Example 2-5 A motorist traveling with a constant velocity of 14 m/s (about 34 mph) passes a school crossing, where the speed limit is 15 mph. Just as the motorist passes, a police officer on a motorcycle waiting at the crossing accelerates at a rate of 3.00 m/s2 in hot pursuit of the motorist. • How much time elapses before the officer catches up with the motorist? • What is the officer’s speed at this point? • How far beyond the crossing are the vehicles at this point?
Free fall: under the influence of gravity • Aristotle’s vs Galileo’s picture of motion • acceleration due to gravity (on the surface of the Earth) • air resistance can be ignored • acceleration is downward • if positive direction is taken to be upward, a = -g
Example 2-6 An object is dropped from the top of a very tall building. How far has it dropped and how fast is it moving after • 1.00s? • 2.00s? • 3.00s?

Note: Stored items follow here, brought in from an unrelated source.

import Mathlib
import HarnessLib

/-!
# Stub `stub_dissipationTop` of the line `potential-flow-essential-singularity`
# (crux `MarginalStabilityChain.StretchedVortexRows`, stmt-AnomalousDissipation-3009)

Sorry-free discharge of the registered stub `stub_dissipationTop` (Stub 7) of the lead's skeleton
for the thesis decl `Summit.AnomalousDissipation.AnomalousDissipation.Theses.MarginalStabilityChain.
StretchedVortexRows`.

**Statement.** Let `Φ : ℂ → ℂ` be entire and `L > 0`. Assume that on the vertical line `x = L/2`
the values `Φ(L/2 + iy)`, `y ≥ 0`, are bounded in norm by `B`, while for every `M` there is a
height `Y` such that every horizontal line at height `y ≥ Y` carries a point `x ∈ (0, L/2)` with
`‖Φ(x + iy)‖ ≥ M`. Then the iterated Lebesgue integral `∫⁻_{x ∈ (0,L]} ∫⁻_{y ∈ ℝ} ‖Φ'(x+iy)‖²`
equals `⊤`.

**Proof.** Pure measure theory plus one-variable calculus.
1. `Φ'` is continuous (an entire function is `C^∞`), so the integrand is jointly measurable and
   Tonelli (`MeasureTheory.lintegral_lintegral_swap`) exchanges the two integrals.
2. Take `M := B + L + 1` and the corresponding height `Y`. For `y ≥ max Y 0` pick `x₀ ∈ (0, L/2)`
   with `‖Φ(x₀ + iy)‖ ≥ B + L + 1`; since `‖Φ(L/2 + iy)‖ ≤ B`, the increment of the real slice
   `h(s) = Φ(s + iy)` over `[x₀, L/2]` has norm `≥ L + 1`. The slice has the continuous derivative
   `h'(s) = Φ'(s + iy)`, so the fundamental theorem of calculus gives
   `L + 1 ≤ ‖h(L/2) - h(x₀)‖ ≤ ∫_{x₀}^{L/2} ‖h'‖`, and integrating the pointwise inequality
   `‖h'‖² ≥ 2‖h'‖ - 1` yields `∫_{x₀}^{L/2} ‖h'‖² ≥ 2(L + 1) - (L/2 - x₀) ≥ 1`. Hence the `x`-slice
   lintegral over `(0, L] ⊇ (x₀, L/2]` is at least `1` for every `y ≥ max Y 0`.
3. Integrating this bound over `y ∈ [max Y 0, ∞)`, a set of infinite Lebesgue measure
   (`Real.volume_Ici`), gives `⊤`.

References: standard real analysis (Tonelli's theorem; the fundamental theorem of calculus for the
Bochner integral, `intervalIntegral.integral_eq_sub_of_hasDerivAt`). No named facts are used.
-/

set_option linter.dupNamespace false

noncomputable section

open scoped Topology ENNReal Real
open Filter Set Function MeasureTheory Complex

namespace Summit.AnomalousDissipation.AnomalousDissipation.Theorems
namespace MarginalStabilityChainStretchedVortexRows
namespace PotentialFlow

/-! ## Calculus on horizontal slices -/

/-- Slice derivative: for an entire `Φ` and a fixed height `y`, the real slice `s ↦ Φ(s + iy)` has
derivative `Φ'(s + iy)` at every real `s` (chain rule with the translation `z ↦ z + iy` and the
inclusion `ℝ → ℂ`). [folklore] -/
theorem dissipationTop_hasDerivAt_slice (Φ : ℂ → ℂ) (hΦ : Differentiable ℂ Φ) (y s : ℝ) :
    HasDerivAt (fun t : ℝ => Φ ((t : ℂ) + (y : ℂ) * I)) (deriv Φ ((s : ℂ) + (y : ℂ) * I)) s := by
  have h1 : HasDerivAt Φ (deriv Φ ((s : ℂ) + (y : ℂ) * I)) ((s : ℂ) + (y : ℂ) * I) :=
    (hΦ _).hasDerivAt
  have h2 : HasDerivAt (fun z : ℂ => Φ (z + (y : ℂ) * I)) (deriv Φ ((s : ℂ) + (y : ℂ) * I))
      (s : ℂ) :=
    HasDerivAt.comp_add_const (s : ℂ) ((y : ℂ) * I) h1
  exact h2.comp_ofReal

/-- Continuity of the slice derivative `s ↦ Φ'(s + iy)` of an entire `Φ` (an entire function is
`C¹`, so `Φ'` is continuous). [folklore] -/
theorem dissipationTop_continuous_slice (Φ : ℂ → ℂ) (hΦ : Differentiable ℂ Φ) (y : ℝ) :
    Continuous fun s : ℝ => deriv Φ ((s : ℂ) + (y : ℂ) * I) :=
  (hΦ.contDiff (n := 1)).continuous_deriv_one.comp' (by fun_prop)

/-- Mean-square lower bound on a segment: if `h : ℝ → ℂ` has the continuous derivative `h'`
everywhere and `D ≤ ‖h b - h a‖` with `a ≤ b`, then `2 D - (b - a) ≤ ∫_a^b ‖h'‖²`.  Indeed
`D ≤ ‖h b - h a‖ = ‖∫_a^b h'‖ ≤ ∫_a^b ‖h'‖` by the fundamental theorem of calculus, and one
integrates the pointwise inequality `2‖h'‖ - 1 ≤ ‖h'‖²`. [folklore] -/
theorem dissipationTop_meanSquare {h h' : ℝ → ℂ} {a b D : ℝ} (hab : a ≤ b)
    (hderiv : ∀ s : ℝ, HasDerivAt h (h' s) s) (hcont : Continuous h') (hD : D ≤ ‖h b - h a‖) :
    2 * D - (b - a) ≤ ∫ s in a..b, ‖h' s‖ ^ 2 := by
  have hint : IntervalIntegrable h' volume a b := hcont.intervalIntegrable _ _
  have hFTC : ∫ s in a..b, h' s = h b - h a :=
    intervalIntegral.integral_eq_sub_of_hasDerivAt (fun s _ => hderiv s) hint
  have hJ : D ≤ ∫ s in a..b, ‖h' s‖ := by
    calc D ≤ ‖h b - h a‖ := hD
      _ = ‖∫ s in a..b, h' s‖ := by rw [hFTC]
      _ ≤ ∫ s in a..b, ‖h' s‖ := intervalIntegral.norm_integral_le_integral_norm hab
  have hint1 : IntervalIntegrable (fun s => ‖h' s‖) volume a b := hint.norm
  have hint2 : IntervalIntegrable (fun s => ‖h' s‖ ^ 2) volume a b :=
    (hcont.norm.pow 2).intervalIntegrable _ _
  have hint3 : IntervalIntegrable (fun s => 2 * ‖h' s‖ - 1) volume a b :=
    (hint1.const_mul 2).sub intervalIntegrable_const
  have hmono : (∫ s in a..b, (2 * ‖h' s‖ - 1)) ≤ ∫ s in a..b, ‖h' s‖ ^ 2 := by
    refine intervalIntegral.integral_mono_on hab hint3 hint2 fun s _ => ?_
    show 2 * ‖h' s‖ - 1 ≤ ‖h' s‖ ^ 2
    nlinarith [sq_nonneg (‖h' s‖ - 1)]
  have hcalc : (∫ s in a..b, (2 * ‖h' s‖ - 1)) = 2 * (∫ s in a..b, ‖h' s‖) - (b - a) := by
    rw [intervalIntegral.integral_sub (hint1.const_mul 2) intervalIntegrable_const,
      intervalIntegral.integral_const_mul, intervalIntegral.integral_const, smul_eq_mul, mul_one]
  linarith

/-! ## The stub -/

/-- **Stub 7** (`stub_dissipationTop`). Infinite Dirichlet integral from two-point data on far
horizontal lines: if an entire `Φ` is bounded (by `B`) at `x = L/2` for `y ≥ 0` but eventually
exceeds every bound somewhere inside `(0, L/2)` as `y → +∞`, then
`∫⁻_{x ∈ (0,L]} ∫⁻_y ‖Φ'(x+iy)‖² = ⊤`: by the mean-square bound on `[x(y), L/2]` the `x`-slice
integral is `≥ 1` for all large `y`, then Tonelli. [folklore] -/
theorem stub_dissipationTop (Φ : ℂ → ℂ) (hΦ : Differentiable ℂ Φ) (L : ℝ) (hL : 0 < L) (B : ℝ)
    (hB : ∀ y : ℝ, 0 ≤ y → ‖Φ (((L / 2 : ℝ) : ℂ) + (y : ℂ) * I)‖ ≤ B)
    (hM : ∀ M : ℝ, ∃ Y : ℝ, ∀ y : ℝ, Y ≤ y →
      ∃ x : ℝ, x ∈ Set.Ioo 0 (L / 2) ∧ M ≤ ‖Φ ((x : ℂ) + (y : ℂ) * I)‖) :
    (∫⁻ x in Ioc 0 L, ∫⁻ y : ℝ, ENNReal.ofReal (‖deriv Φ ((x : ℂ) + (y : ℂ) * I)‖ ^ 2)) = ⊤ := by
  -- `Φ'` is continuous, so the integrand is jointly measurable
  have hcont : Continuous (deriv Φ) := (hΦ.contDiff (n := 1)).continuous_deriv_one
  have hmeas : Measurable
      (uncurry fun x y : ℝ => ENNReal.ofReal (‖deriv Φ ((x : ℂ) + (y : ℂ) * I)‖ ^ 2)) := by
    have h1 : Continuous fun p : ℝ × ℝ => deriv Φ ((p.1 : ℂ) + (p.2 : ℂ) * I) :=
      hcont.comp' (by fun_prop)
    exact (ENNReal.continuous_ofReal.comp' (h1.norm.pow 2)).measurable
  -- Tonelli: swap the order of integration
  rw [lintegral_lintegral_swap hmeas.aemeasurable]
  -- slice lower bound on far horizontal lines
  obtain ⟨Y, hY⟩ := hM (B + L + 1)
  have hslice : ∀ y : ℝ, max Y 0 ≤ y →
      (1 : ℝ≥0∞) ≤ ∫⁻ x in Ioc 0 L, ENNReal.ofReal (‖deriv Φ ((x : ℂ) + (y : ℂ) * I)‖ ^ 2) := by
    intro y hy
    have hy0 : 0 ≤ y := le_trans (le_max_right _ _) hy
    obtain ⟨x₀, ⟨hx₀0, hx₀L⟩, hMx⟩ := hY y (le_trans (le_max_left _ _) hy)
    have hab : x₀ ≤ L / 2 := hx₀L.le
    have hD : L + 1 ≤ ‖Φ (((L / 2 : ℝ) : ℂ) + (y : ℂ) * I) - Φ ((x₀ : ℂ) + (y : ℂ) * I)‖ := by
      have h1 := hB y hy0
      have h2 := norm_sub_norm_le (Φ ((x₀ : ℂ) + (y : ℂ) * I)) (Φ (((L / 2 : ℝ) : ℂ) + (y : ℂ) * I))
      rw [norm_sub_rev] at h2
      linarith
    have hms : 2 * (L + 1) - (L / 2 - x₀) ≤
        ∫ s in x₀..(L / 2), ‖deriv Φ ((s : ℂ) + (y : ℂ) * I)‖ ^ 2 :=
      dissipationTop_meanSquare hab (dissipationTop_hasDerivAt_slice Φ hΦ y)
        (dissipationTop_continuous_slice Φ hΦ y) hD
    have hS : (1 : ℝ) ≤ ∫ s in x₀..(L / 2), ‖deriv Φ ((s : ℂ) + (y : ℂ) * I)‖ ^ 2 := by
      linarith
    have hsub : Ioc x₀ (L / 2) ⊆ Ioc 0 L :=
      fun t ht => ⟨hx₀0.trans ht.1, ht.2.trans (half_le_self hL.le)⟩
    have hint : IntegrableOn (fun s : ℝ => ‖deriv Φ ((s : ℂ) + (y : ℂ) * I)‖ ^ 2)
        (Ioc x₀ (L / 2)) :=
      ((dissipationTop_continuous_slice Φ hΦ y).norm.pow 2).integrableOn_Ioc
    calc (1 : ℝ≥0∞) = ENNReal.ofReal 1 := ENNReal.ofReal_one.symm
      _ ≤ ENNReal.ofReal (∫ s in x₀..(L / 2), ‖deriv Φ ((s : ℂ) + (y : ℂ) * I)‖ ^ 2) :=
          ENNReal.ofReal_le_ofReal hS
      _ = ∫⁻ s in Ioc x₀ (L / 2), ENNReal.ofReal (‖deriv Φ ((s : ℂ) + (y : ℂ) * I)‖ ^ 2) := by
          rw [intervalIntegral.integral_of_le hab,
            ofReal_integral_eq_lintegral_ofReal hint (ae_of_all _ fun s => sq_nonneg _)]
      _ ≤ ∫⁻ s in Ioc 0 L, ENNReal.ofReal (‖deriv Φ ((s : ℂ) + (y : ℂ) * I)‖ ^ 2) :=
          lintegral_mono_set hsub
  -- integrate the slice bound over `y ∈ [max Y 0, ∞)`, a set of infinite measure
  refine top_unique ?_
  calc (⊤ : ℝ≥0∞) = ∫⁻ _ in Ici (max Y 0), (1 : ℝ≥0∞) := by
        rw [setLIntegral_const, Real.volume_Ici, one_mul]
    _ ≤ ∫⁻ y in Ici (max Y 0),
          ∫⁻ x in Ioc 0 L, ENNReal.ofReal (‖deriv Φ ((x : ℂ) + (y : ℂ) * I)‖ ^ 2) :=
        setLIntegral_mono' measurableSet_Ici fun y hy => hslice y (mem_Ici.mp hy)
    _ ≤ ∫⁻ y : ℝ, ∫⁻ x in Ioc 0 L, ENNReal.ofReal (‖deriv Φ ((x : ℂ) + (y : ℂ) * I)‖ ^ 2) :=
        setLIntegral_le_lintegral _ _

end PotentialFlow
end MarginalStabilityChainStretchedVortexRows
end Summit.AnomalousDissipation.AnomalousDissipation.Theorems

Example 2-7,8 An object is thrown straight upward with a speed of 15.0 m/s from the roof of a very tall building. On the way down, it just misses the railing. • Find the position and velocity of the object 1.00 and 4.00 seconds after being thrown. • Find the velocity when the object is 5.00 m above the railing. • Determine the maximum height reached, and the time at which it is reached. • The acceleration of the object when it is at its maximum height. • At what time is the object 5.00 m below the railing?